楊敏鋒
抵觸申請在專利制度中的作用并非僅為防止重復授權,而是用于判斷新穎性。在專利制度中,抵觸申請、新穎性、禁止重復授權以及先申請原則其實都是在“授予創(chuàng)新者專利保護”這一基本原則下,在“主體”“時間”“公開范圍”和“保護范圍”四個變量不同時給出的相應解決方案。至于抵觸申請和現(xiàn)有技術之間的一些差異,如是否可以進行現(xiàn)有技術/抵觸申請抗辯,以及是否可以用于判斷創(chuàng)造性,則本質上是政策問題,而不是法律問題。
“抵觸申請”是專利制度中的一個特有概念,根據(jù)《專利法》第22條第3款,抵觸申請指的是在專利申請A的申請日以前,任何單位或個人就同樣的技術已向專利行政部門提出過申請B,并且申請B在申請A的申請日以后公布,則申請B就構成申請A的抵觸申請,破壞申請A的新穎性。
從《專利法》的規(guī)定來看,抵觸申請是與新穎性相關的一項制度。不過,主流意見認為,設立抵觸申請制度是為了防止重復授權,具體是通過破壞新穎性的方式來實現(xiàn);國家知識產權局在對《專利法》第三次修改時的解讀也表達了同樣的觀點。當然,也有作者認為抵觸申請制度“并非是僅僅為了防止重復授權,而是從法律上和程序上更有效地補充和完善禁止重復授權原則,更加恰當?shù)鼐S護公眾利益”;還有作者認為,抵觸申請是先申請原則在解決權利重復授權方面的一個具體運用。

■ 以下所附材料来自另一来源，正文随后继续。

/-! ## `(≤ 1/4 | ≥ 1)` at `T > 0`, segment E1: `t′ ∈ [-11 / 20, -1 / 2]` -/

/-- **`(≤ 1/4 | ≥ 1)` at `T > 0` — segment E1 `t′ ∈ [-11 / 20, -1 / 2]`, columns `U ∈ [7 / 2, 9 / 2]`, EVERY `β ≥ 5`** (`T ≲ 696–1160 K` for `t ∈ [0.30, 0.50] eV`).
Witness filling `1 / 2` (weights `a, b = 2 / 3, 1 / 3`); cap = the PROVED kernel FULLY-POLARISED band cap `polHalf_m55m50` (one spin species at density `1 / 2`, `U`-independent; no claim node); `n = 1` column laws `fp_n1_col7o2_m55m40` ∣ `fy1_vcol9o2_m55m40` (landed, BY NAME; their producer anchors / registry
nodes appear in the signature exactly as in the cited law); dilute floor = per the module doc (far-strip QUARTER floor BY NAME where it wins, else the `t′`-chord of the kernel rows) `fermiSeaTangentRow_tPrime_neg_eleven_div_twenty_at_one_div_four` / `fermiSeaTangentRow_tPrime_neg_one_div_two_at_one_div_four`; kernel free-gas dilute anchor
`β* = 4` (`free4_1o4_tpm11o20_tpm1o2`), a-priori `n₂ = 1` anchor `2 log 2` — NO thermal claim node. Exact column data at `s = -11 / 20 ∣ -1 / 2` (`T = 0` margin M, anchored ratio K/M;
`β₀ = max(β*, ⌈K/M⌉)`): `U = 7 / 2`: M 0.1576∣0.1628, K/M 4.41∣4.44; `U = 9 / 2`: M 0.1977∣0.2024, K/M 3.51∣3.57. [cite: Israel1979, Thm. I.2.4] [cite: EmeryKivelsonLin1990, pp. 475–476] [cite: PoulinHastings2011, eqs. (3)–(8)] [cite: Griffiths1966, §II] [cite: Ruelle1969, §3.4] -/
theorem wmT_1o4_E1_7o2to9o2_beta5 (hsX7o2m55 : ∀ m : ℝ, 0 ≤ m → m < 2 → (((-8153557584517911505050051/6044629098073145873530880 : ℚ)) : ℝ) + (((133063888995/549755813888 : ℚ)) : ℝ) * m ≤ energyDensityTT' 1 (-11/20) (7/2) m) (hsX7o2m40 : ∀ m : ℝ, 0 ≤ m → m < 2 → (((-1719729704931265225898267/1208925819614629174706176 : ℚ)) : ℝ) + (((196143097829/549755813888 : ℚ)) : ℝ) * m ≤ energyDensityTT' 1 (-2/5) (7/2) m) (hsX5m55 : ∀ m : ℝ, 0 ≤ m → m < 2 → (((-1314509154156275794895581/755578637259143234191360 : ℚ)) : ℝ) + (((447308696047/549755813888 : ℚ)) : ℝ) * m ≤ energyDensityTT' 1 (-11/20) 5 m) (hsX5m40 : ∀ m : ℝ, 0 ≤ m → m < 2 → (((-5259646050092488635466673/3022314549036572936765440 : ℚ)) : ℝ) + (((58236759771/68719476736 : ℚ)) : ℝ) * m ≤ energyDensityTT' 1 (-2/5) 5 m)
    {s : ℝ} (hs : s ∈ Icc (-11 / 20 : ℝ) (-1 / 2)) {U : ℝ} (hU : U ∈ Icc (7 / 2 : ℝ) (9 / 2))
    {β : ℝ} (hβ : (5 : ℝ) ≤ β)
    {ω₁ ω₂ : InfVolFermionState 2} (h₁ : ω₁.IsTranslationInvariant) (h₂ : ω₂.IsTranslationInvariant)
    (hρ₁ : 0 < ω₁.density) (hρ₁' : ω₁.density ≤ 1 / 4) (hρ₂ : 1 ≤ ω₂.density) (hρ₂' : ω₂.density < 2)
    {n : ℝ} (hn0 : 0 < n) (hn2 : n < 2) {lam : ℝ} (hl0 : 0 < lam) (hl1 : lam < 1) {Ls : ℕ → ℕ}
    (hLs : Tendsto Ls atTop atTop) :
    ¬ (mix lam hl0.le hl1.le ω₁ ω₂).IsTorusLimitOfMixture (sectorGibbsCount n) (fun L => sectorGibbsWeightTT' β 1 s U n L)
      (fun L => sectorGibbsVectorTT' 1 s U n L) Ls := by
  refine psT_not_thermal_mix_on_cell_of_columns_hotAnchorSS_tcap 1 (s₁ := -11 / 20) (s₂ := -1 / 2) (U₁ := 7 / 2) (U₂ := 9 / 2)
    (n₁ := 1 / 4) (n₂ := 1) (a := 2 / 3) (b := 1 / 3) (β₀ := 5) (βh₁ := 4) (βh₂ := 0)
    (c₀ := ((-7701503/10000000 : ℚ) : ℝ)) (cs := ((11153/62500 : ℚ) : ℝ)) (c₁ := ((0 : ℚ) : ℝ))
    (by norm_num) (by norm_num) (by norm_num) (by norm_num) (by norm_num) (by norm_num) (by norm_num) (by norm_num)
    (by norm_num) (by norm_num) (by norm_num) (by norm_num) hβ (by norm_num)
    (polHalf_m55m50_tcap_on_cell (by norm_num) (by norm_num) (by norm_num) (by norm_num))
    (fun s hs => fp_n1_col7o2_m55m40 hsX7o2m55 hsX7o2m40 s ⟨hs.1.trans' (by norm_num), hs.2.trans (by norm_num)⟩)
    (fun s hs => fy1_vcol9o2_m55m40 hsX7o2m55 hsX5m55 hsX7o2m40 hsX5m40 s ⟨hs.1.trans' (by norm_num), hs.2.trans (by norm_num)⟩)
    (fun s hs U hU => floor_on_cell_of_tPrime_end_rows 1 (n := 1 / 4) (by norm_num) (by norm_num) (by norm_num)
      (fun _ hU' => fermiSeaTangentRow_tPrime_neg_eleven_div_twenty_at_one_div_four hU' (by norm_num) (by norm_num)) (fun _ hU' => fermiSeaTangentRow_tPrime_neg_one_div_two_at_one_div_four hU' (by norm_num) (by norm_num)) s ⟨hs.1.trans' (by norm_num), hs.2.trans (by norm_num)⟩ U (by linarith [hU.1]))
    (free4_1o4_tpm11o20_tpm1o2 (by norm_num) (by norm_num) (by norm_num))
    (apriori_hotCap_halfFilling_on_cell (by norm_num))
    ?_ ?_ ?_ ?_ hs hU h₁ h₂ hρ₁ hρ₁' hρ₂ hρ₂' hn0 hn2 hl0 hl1 hLs
  · intro s hs; obtain ⟨h1, h2⟩ := hs; push_cast; norm_num; nlinarith [h1, h2]
  · intro s hs; obtain ⟨h1, h2⟩ := hs; push_cast; norm_num; nlinarith [h1, h2]
  · intro s hs; obtain ⟨h1, h2⟩ := hs; push_cast; norm_num; nlinarith [h1, h2]
  · intro s hs; obtain ⟨h1, h2⟩ := hs; push_cast; norm_num; nlinarith [h1, h2]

綜合各作者的表述,與抵觸申請相關的概念包括“新穎性”“先申請原則”“禁止重復授權”等。專利制度中,“新穎性”與“給不給”的問題相關,缺乏新穎性的專利申請不會被授權;“先申請原則”涉及的是“給誰”的問題,兩個以上的申請人就同樣的發(fā)明創(chuàng)造提起專利申請,專利權應當授予哪位;“禁止重復授權”指的是同樣的發(fā)明創(chuàng)造只有一次獲得專利保護的機會,涉及的是“不重復給”的問題。在一般語境下,這三個問題互相獨立。不過在專利制度中,它們卻存在相關性。由于“抵觸申請”同時涉及到這三個問題,故分析起來比較復雜。
禁止重復授權:指的是同樣的發(fā)明創(chuàng)造在同一個國家只能授予一項專利權,不管該專利權是授予不同的主體還是同一個主體。專利權具有地域性,如果申請人就同樣的發(fā)明創(chuàng)造在不同的國家申請專利,則不會導致重復授權。需要注意的是,《專利法》第9條第1款所述的同時申請發(fā)明和實用新型屬于該原則的例外,這種例外是基于政策方面的考量。
在有形財產領域,“重復”往往不會導致嚴重的問題。在通常情況下,甲擁有一輛汽車,并不會影響乙擁有一輛同品牌、同型號的汽車。不過專利權具有排他性,如果甲的某技術方案受到專利權保護,則甲可以禁止他人使用該技術方案。如果同樣的發(fā)明創(chuàng)造被重復授予不同主體,則會導致專利權人之間產生權利沖突,也會提高公眾獲得專利許可的成本。如果該發(fā)明創(chuàng)造被重復授予同一個主體,則容易導致對該專利的保護超過法定期限,也浪費專利審查資源。
先申請原則:在“禁止重復授權”的原則下,如果兩個申請人對同樣的發(fā)明創(chuàng)造在同一國申請專利,則該專利授予哪位亟需解決。解決的途徑有兩種,一種是按照申請時間的先后,一種則是按照做出發(fā)明創(chuàng)造時間的先后。
從表面看,按照發(fā)明時間的先后來確定權利歸屬更符合正義原則,但確定發(fā)明時間需要耗費大量的社會成本,同時也不利于鼓勵申請人盡快通過提起專利申請而公開自己的發(fā)明創(chuàng)造。與之相對,按照申請時間的先后確定專利權的歸屬可以有效降低確定權屬的制度成本,促進技術早日公開,從而提高社會福利。
為此,“先申請原則”其實是“禁止重復授權”原則在不同申請人就同樣的發(fā)明創(chuàng)造先后提起專利申請時的一種具體處理方式。需要注意的是,這兩個概念的描述角度不同,“先申請原則”描述的是行為,“禁止重復授權”強調的是效果。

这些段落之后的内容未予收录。